Something More Precious Than Our Life Now

Something More Precious Than Our Life Now

As told by Murat Ibatullin

In 1987 the Russian Ministry of Health sent me to Uganda, Africa. I had agreed to serve as a medical doctor there on a four-year contract. Actually, I never wanted to return to Russia, but I hoped to gain experience that would help me to serve in a country such as Australia, Canada, or the United States of America. But by 1991 my plans had changed, and I returned to Russia. Let me explain why.
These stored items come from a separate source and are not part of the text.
import Summits.QuantumFields.YangMills.Theorems.BalabanUVNodesN06GDSupSubLegAtPinsPUWI
import Literature.MathematicalPhysics.QuantumFieldTheory.Balaban1983to89.B9LettersZCFieldsAtPinsB
import Summits.QuantumFields.YangMills.Theorems.BalabanUVNodesN06D2SupLegAtPinsPUW
import Summits.QuantumFields.YangMills.Theorems.BalabanUVNodesN06SectDUnitsAtPinsPhys
import Literature.MathematicalPhysics.QuantumFieldTheory.Balaban1983to89.B9Thm312WholeFormSmallFromL2

/-!
# N06 [B9] — (3.137) BEFORE THE CERTIFICATE'S L² STEP, v2: the `hD2sup` letter from the Δ⁽²⁾-free G₀ core, the T_π half of the L² step and ROW 26 FOR `(QG̃Q*)⁻¹` ALONE
# (programme P-D2, cut B″ + cut 1 of dag-n06-d's ⚑ LOCATED-D2-CYCLE ∕ -CYCLE-2: the C-letter `hc2` of v1 `…N06D2SupPrechainAtPinsPUW` is DERIVED here, Δ⁽²⁾-free)

T. Bałaban, *Propagators for lattice gauge theories in a background field*, Commun. Math. Phys. **99** (1985) 389–434 [`Balaban1985BackgroundPropagators`, "B9"], Thm 3.12
pp. 421–423 in print's order: G (3.130) [(Δ_a − Δ′_π)G = 1 from Thm 3.11's form bound for Δ′_π alone, (3.122)] → H (3.133) → Δ⁽²⁾ (3.134)–(3.137) → G₁ (3.138); (3.42) p. 397,
(3.46) p. 398, (3.36) p. 396, p. 421; [5] = T. Bałaban, *Averaging operations for lattice gauge theories*, Commun. Math. Phys. **98** (1985) 17–51 [`Balaban1985Averaging`],
(149) p. 40; [4] = T. Bałaban, *Propagators and renormalization transformations for lattice gauge theories. II*, Commun. Math. Phys. **96** (1984) 223–250
[`Balaban1984PropagatorsII`], (2.51)–(2.56), Lemma 2.1 (2.60)–(2.61) pp. 232–234.

WHY (cell `pub-ymgap`, node N06, bundle F7 rows 20–21, seat dag-n06-l g33).  dag-n06-d's LOCATED-D2-CYCLE (2026-08-30): in the certificate the (3.137) letter `hD2sup` is
consumed by the block-L² step, whose output feeds the G₀ bundle `…GUSP` (FormSmall ∕ Identities), whose outputs feed the U8 state layer — so a derivation of `hD2sup` may
use NEITHER the L² step NOR the `Identities` record.  THIS FILE does exactly that, in print's order: (i) the T_π HALF of the L² step (`htpi`, n06-w8's
`blockBd_tpi_of_letter_schemasR`, Δ⁽²⁾-free) with the G₀ data of the Δ⁽²⁾-free core `…GUSPC.g0_core_of_thm310_coreDir₃USP` (`hsym12`, `hpos12`, `hinvG0`, the L² block
`hl0`) gives Thm 3.11's relative form bound for Δ′_π ALONE (this lineage's `abs_form_le_of_stepBlockBd` + `weightedL2_le_form_of_l0`), hence — at the flat model of
Δ⁽²⁾_π, which is the ZERO operator — the unit `Δ_a − Δ′_π` (`isUnit_deltaPiAY_of_formSmall_phys`) and def-Y's `(Δ_a − Δ′_π)·G = 1` at the pins
(`S0coK_sub_TpicoK_mul_GcoK_GDY`); (ii) PASS 1 v4 `…GDSupSubLegAtPinsPUWI.gdsup_sub_of_pins_inv` (the state layer at the flat residual + the regular-state resolvent entries of `G̃` and `G̃ − G₀`)
gives the scaled sup letter of `G_D`; (iii) `…D2SupLegAtPinsPUW.d2sup_of_pins` (n06-w8's transpose road, scaled, at `G′_phys`, [5] (149) at print's weight) gives
(3.137) — and, NEW IN v2 (LOCATED-D2-CYCLE-2: in the certificate the C-letter is read off ROW 26, itself downstream of the TRUE state layer), the (3.132) class letter of
`C = (QG̃Q*)⁻¹` is DERIVED inside, Δ⁽²⁾-free, along print's own road «from (3.130) alone»: PASS 1 v4 `…N06GDSupSubLegAtPinsPUWI.gdsup_sub_of_pins_inv` (the two (2.51)
entries of `G̃` and `G̃ − G₀`) ⟹ ROW 26's transfers `B9Eq3132FacesAtLettersR.hdec26_of_majorants_of_R` (decay of `QG̃Q*`), `B9Eq3132CoerciveFromEnergyR.hcoA_of_refinesY_R` +
`B9Eq3132CoerciveFromGAR.coerciveUnder_of_subMajorants_R` (coercivity, from ROW 17's `hΔA`) ⟹ `B9Eq3132NuReadingR.stmt3132Printed_nu_of_coercive_decay_R` (print's (3.132)
kernel bound for `(QG̃Q*)⁻¹`) ⟹ n06-w5's `B9LettersZCFieldsAtPinsB.c2_pinsB` (the class letter).  ★★★ `d2sup_prechain_v2_of_pins`: binders = v1's minus `hc2 Bz δC hBz hδC`, plus
`T₀ hT₀ hG0co12 hY a311 M311 ha311 hM311 hΔA hnbr` (ROW 26's Δ⁽²⁾-free inputs, all at certificate level before the L² step); output UNCHANGED: `∃ MD aD θ₂, 0 < aD ≤ a₀ ∧
0 ≤ θ₂ ∧` the certificate's `hD2sup` family VERBATIM (at `Δ2 x`).
HONEST LABEL: helper (composition of landed faces by name), count-neutral; every analytic member a displayed HYPOTHESIS of printed species ([5] (149) included); N06
NOT discharged; nothing continuum ∕ OS ∕ mass gap ∕ Clay.  NEW file; nothing landed is modified.
-/

noncomputable section
/-!
# Labesse–Langlands (1979), §2 «Local theory»: the normalised `κ`-orbital integrals `Φ^T(γ, f)` on `SL(2)` and its
# forms `G' = {g ∈ GL₂(F) | det g ∈ A}`, Lemma 2.1 (smooth extension across the centre), Definitions 2.2–2.3, the tree
# computation (2.1)–(2.2) with the shell indices `δ_m`, its supplement for the unit element, Lemmas 2.4–2.6 /
# Corollary 2.7 / Lemma 2.8 (restriction from `GL₂(F)` to `G'`), the character identities (2.4)–(2.5) and the
# definition of `L`-indistinguishability with the size `1, 2, 4` of the classes — AS NAMED FACTS and carriers

J.-P. Labesse, R. P. Langlands, *L-indistinguishability for SL(2)*, Canad. J. Math. **31** (1979) 726–785
[LabesseLanglands1979], §2 = printed pp. 729–743.  TEXT = the authors' retyped IAS reissue, held as
`paper:doi-10-4153-cjm-1979-070-3` (69 pp., OWN pagination 1–69; §2 = typescript pp. 3–17).  Every page pin below is
«(typescript p. N)» = file `pNNNN.txt` of that text; the tree's ≈ 700 existing provenance tags `[cite: LabesseLanglands1979,
§2 p. 7/8/9/10]`, `§2 (2.1)/(2.2)`, `§2 Lemma 2.1 pp. 8–9` (230 files under `Literature/NumberTheory/Rogawski1990/`,
`Literature/GroupTheory/`, `Literature/Topology/`) use THE SAME typescript pagination.  The printed Canad. J. Math. page of a
typescript page is not held (no fixed offset: 60 printed pp. vs 69 typescript pp.); items are pinned by their printed NUMBER
(Lemma 2.1, Definition 2.2, (2.1) …), which is edition-independent.

Squad TN (HCML «GO 500»), DEAL v7 (TN-plan 2026-09-02T03:10:56Z): «the definitions and statements of §2 the consumers cite».
Topic `NumberTheory/Automorphic/LabesseLanglands1979`, namespace `Literature.NumberTheory.Automorphic.LabesseLanglands1979.Sec2`.
STATEMENTS (named facts) + REAL definitions + four short THEOREMS; no `sorry`, no `axiom`, no `instance`, no `notation`.
Kinds of declarations (COORDINATION NOTE 1 (b) of the squad; review p848627): PREDICATES ON EXPLICITLY GIVEN DATA (the print's
objects are parameters; consumers instantiate with their data; nothing is claimed for all data over bare carriers; marked
«PREDICATE»), REAL definitions (print's own definitions, with their printed bodies), and the four CLOSED displayed computations ∕
identities of §2 that are elementary — these are PROVED here (marked «THEOREM»), not vendored as facts (D-0014 ∕ D-0026).

## CENSUS «what the consumers state §2 as» (rg over `Summits/HodgeConjecture` and `Literature`, 2026-09-02)
* `Summits/HodgeConjecture/…/Cruxes/H413/Lines/F0_P3a_N6nsGerm.lean` ll. 312–336, 491–493 (stubs `stub_N6nsR1ramWild`,
  `stub_N6nsR1ram`, `stub_N6nsR1LL`, all PAID in-house): the rank-one UNSTABLE transfer letters ★
  `Rogawski1990.RankOneUnstableTransferNonsplitCME[Ramified[Wild]]` cite `[LabesseLanglands1979, §2]` as «Labesse–Langlands
  (2.1)∕(2.2) on the tree of `SL₂(L⁺_v)`, uniform in the residue characteristic» and «the unstable `U(1,1)` orbital integral ×
  `μ⁻¹(x − y)D` is eventually constant at the centre» = (2.1), (2.2) and Lemma 2.1 below (`μ⁻¹(x−y)D` is Rogawski's `d(γ)`).
* `Summits/…/Theorems/F0P3aR1lcObstruction.lean` :19, :57 (`not_rankOneUnstableTransferNonsplit`): the UNGUARDED letter is false —
  print's guard is p. 5 «assume that if `T` is not split then `κ'` is not trivial» (field `OrbitalSetup.κ` below is that `κ'`).
* `Literature/NumberTheory/Rogawski1990/RankOne*.lean`, `…/Automorphic/SLTwoTreeQuadraticTorusShell*.lean` (≈ 200 files, road «W′»):
  «§2 p. 8» = the unfolding `∫_{T∖G} f = Σ_m δ_m ∫_K f(k⁻¹ α_m⁻¹ t α_m k)` with `δ_m = 2q^m` (ramified) ∕ `(q+1)q^{m−1}` (unramified)
  = `shellIndex` and `LabesseLanglands1979_2_eq_2_1_shellExpansion` below; the tree PROVES the count `2q^m` in its CM currency
  (★ `HermitianLatticeTree.ncard_setOf_glVertexAct_torus_eq_self_sep_shellIndex`, ★ `exists_shellIndex`).
* `Literature/NumberTheory/Rogawski1990/RankOneUnstableDeltaSymbolTorusCoordinates.lean`: «§2 (2.1)–(2.2)» = the coordinates
  `γ = a + bτ`, `τ² = uτ + v`, `γ₁ − γ₂ = b(τ − τ̄)` of p. 6 (`dFactorCoord`, `shellMatrix` below) and (2.2).
* `Literature/Topology/LocallyConstantCompactFamily.lean`, `Literature/GroupTheory/FixedPointsShellValueLaw.lean`: «§2» = local
  constancy of parameter integrals ∕ the fixed-point shell value law (Kottwitz's reading of p. 8) — in-house theorems.
Nobody cites Lemmas 2.4–2.8, Corollary 2.7, (2.4)–(2.5) or the definition of `L`-indistinguishability today; they are typed
here because they ARE §2's numbered statements (DEAL v7 «L-packets ∕ L-indistinguishability for SL(2)»).

## Index (print item ↦ declaration ↦ typescript page)
| item | declaration | p. |
|---|---|---|
| `G' = {g ∈ GL₂(F) ∣ det g ∈ A}` | `GPrime` (REAL) | 4 |
| `D(T') ≃ F^×∕A·Nm_{L∕F}L^×`, «either trivial or of order two» | `DTQuot` (REAL), `LabesseLanglands1979_2_DT_orderLeTwo` (PREDICATE) | 4 |
| `Φ^δ(γ,f)`, `Φ^T(γ,f) = d(γ) Σ_{D(T')} κ'(δ) Φ^δ(γ,f)` | `OrbitalSetup` (carrier), `OrbitalSetup.PhiT` (REAL) | 5 |
| `d(γ)` split ∕ `Δ(γ)` of (2.4); `d(γ)` non-split | `deltaFactor`, `dFactorCoord` (REAL) | 5, 14 |
| **Lemma 2.1** | `LabesseLanglands1979_2_1_smoothExtension` (PREDICATE; non-archimedean dress) | 5 |
| `γ(a) = a(1 1; 0 1)`, `κ#(h)` | `unipotentScalar`, `kappaSharp` (REAL); `LabesseLanglands1979_2_kappaSharp_wellDefined` (THEOREM) | 6–7 |
| **Definition 2.2**, **Definition 2.3** | `centralValueSplit`, `centralValueNonsplit` (REAL) | 6, 7 |
| `G(O_F)`, `f(k⁻¹gk) = κ'(det k)f(g)` | ★ `Literature.NumberTheory.Automorphic.glInt 2 F` (cited, not restated); `IsKappaSpherical` (REAL) | 8 |
| `δ_m` | `shellIndex` (REAL) | 8 |
| **(2.1)** | `shellMatrix` (REAL), `LabesseLanglands1979_2_eq_2_1_shellExpansion` (PREDICATE) | 8–9 |
| **(2.2)** `∫_{|x|<|ϖ|^N} κ'(x)dx = 0` (L ramified) | `LabesseLanglands1979_2_eq_2_2_ramifiedVanishing` (THEOREM) | 9 |
| `Σ_m κ'(bϖ^m)|bϖ^m| = κ'(b)|b|∕(1+q⁻¹)` (L unramified) | `LabesseLanglands1979_2_eq_2_2_unramifiedSum` (THEOREM) | 9 |
| supplement: `Φ^T(γ,f⁰) = 0` (ramified); `= 0` unless `γ` unit, `= (meas T(O_F))⁻¹` (unramified) | `LabesseLanglands1979_2_supplement_ramified`, `…_unramified` (PREDICATE), `…_supplement_identity` (THEOREM) | 9–10 |
| **Lemma 2.4**, **Lemma 2.5**, **Lemma 2.6** | `RestrictionDatum` (carrier), `LabesseLanglands1979_2_4_…`, `_2_5_…`, `_2_6_…` (PREDICATE) | 10–11 |
| `G(π')`, `X(π̃)` | `RestrictionDatum.GOf`, `RestrictionDatum.XSet` (REAL) | 12 |
| **Corollary 2.7**, **Lemma 2.8** | `LabesseLanglands1979_2_7_…`, `LabesseLanglands1979_2_8_…` (PREDICATE) | 13 |
| **(2.4)** (from [11] Lemma 5.18) | `LabesseLanglands1979_2_eq_2_4_characterDifference` (PREDICATE) | 14 |
| **(2.5)** | `OrbitalSetup.adjointPhiT` (REAL), `LabesseLanglands1979_2_eq_2_5_adjointOnCharacters` (PREDICATE) | 15 |
| definition of `L`-indistinguishability; «in other words»; partition into finite sets | `RestrictionDatum.IsLIndistinguishable` (REAL), `LabesseLanglands1979_2_lindist_iff_conj`, `…_lindist_partition` (PREDICATE) | 15 |
| «an L-indistinguishable class consists of 1, 2, or 4 elements» | `LabesseLanglands1979_2_lindist_classCard` (PREDICATE) | 16 |
| `Π(θ') = Π⁺(θ') ∪ Π⁻(θ')`, «`Π(θ₁') = Π(θ₂')` iff `θ₁' = θ₂'` or `θ̄₁' = θ₂'`» | `LabesseLanglands1979_2_packet_eq_iff` (PREDICATE) | 17 |

NOT TYPED (census): the archimedean dress of Lemma 2.1 (`F = ℝ`, smoothness `C^∞` on `T'(ℝ)`; print defers to Harish-Chandra [4],
p. 8) — only the non-archimedean reading «smooth = locally constant» is typed; Haar measures `|ω_γ|` on the orbits (from [9]
Lemma 6.1 ∕ p. 77) and the orbit `O(γ(a))` are the PARAMETER `orbInt` (no invariant measures on conjugacy classes of `p`-adic
groups in Mathlib); the Weil representation `π(θ)` of [6] Thm 4.6, the labelling `π^±(θ)` of [11] Lemma 5.18, Whittaker models
`Ind(G', N(F), ψ')` and «irreducible admissible representation» are carriers of `RestrictionDatum` ∕ parameters (concrete
currency available in the tree: ★ `Representation.IsSmooth` ∕ `IsAdmissible` in `Literature/NumberTheory/Automorphic/SmoothRepresentation.lean`);
the proofs on pp. 10–14 and the discussion of the three fields `L₁, L₂, L₃` (p. 16) are not statements.

## References
* [LabesseLanglands1979] J.-P. Labesse, R. P. Langlands, *L-indistinguishability for SL(2)*, Canad. J. Math. 31 (1979)
  726–785; §2 «Local theory» = typescript pp. 3–17 of `paper:doi-10-4153-cjm-1979-070-3`.
* [6] = [JacquetLanglands1970] (Whittaker models, `π(θ)`, Lemma 7.3.2); [9] = Langlands, *Modular forms and ℓ-adic
  representations*; [11] = Langlands, *Base change for GL(2)* (Lemmas 5.16, 5.18); [12] = Langlands, *Stable conjugacy*;
  [13] = Langlands, *On Artin's L-functions* (the factor `λ(L∕F, ψ)`) — as numbered in the source's bibliography (pp. 68–69).
-/

noncomputable section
I WAS born in 1953 in the city of Kazan’, the capital of the Republic of Tatarstan in Central Russia. My parents are Tatar, and most of the Tatar population is Muslim. As a child, I remember seeing my grandparents kneel and pray to Allah. Their children, including my parents, would tell us not to bother them and to leave the room. My parents would wink at us and look embarrassed, because they had embraced Communism and at the time professed to be atheists.

When I was four, I fell victim to the last polio epidemic in the Soviet Union. My childhood memories are filled with trips to hospitals and sanatoriums for medical checkups. I remember my grandfather praying that I would get well. I wanted to be healthy like other children, so despite a disabled leg, I played soccer, hockey, and other sports.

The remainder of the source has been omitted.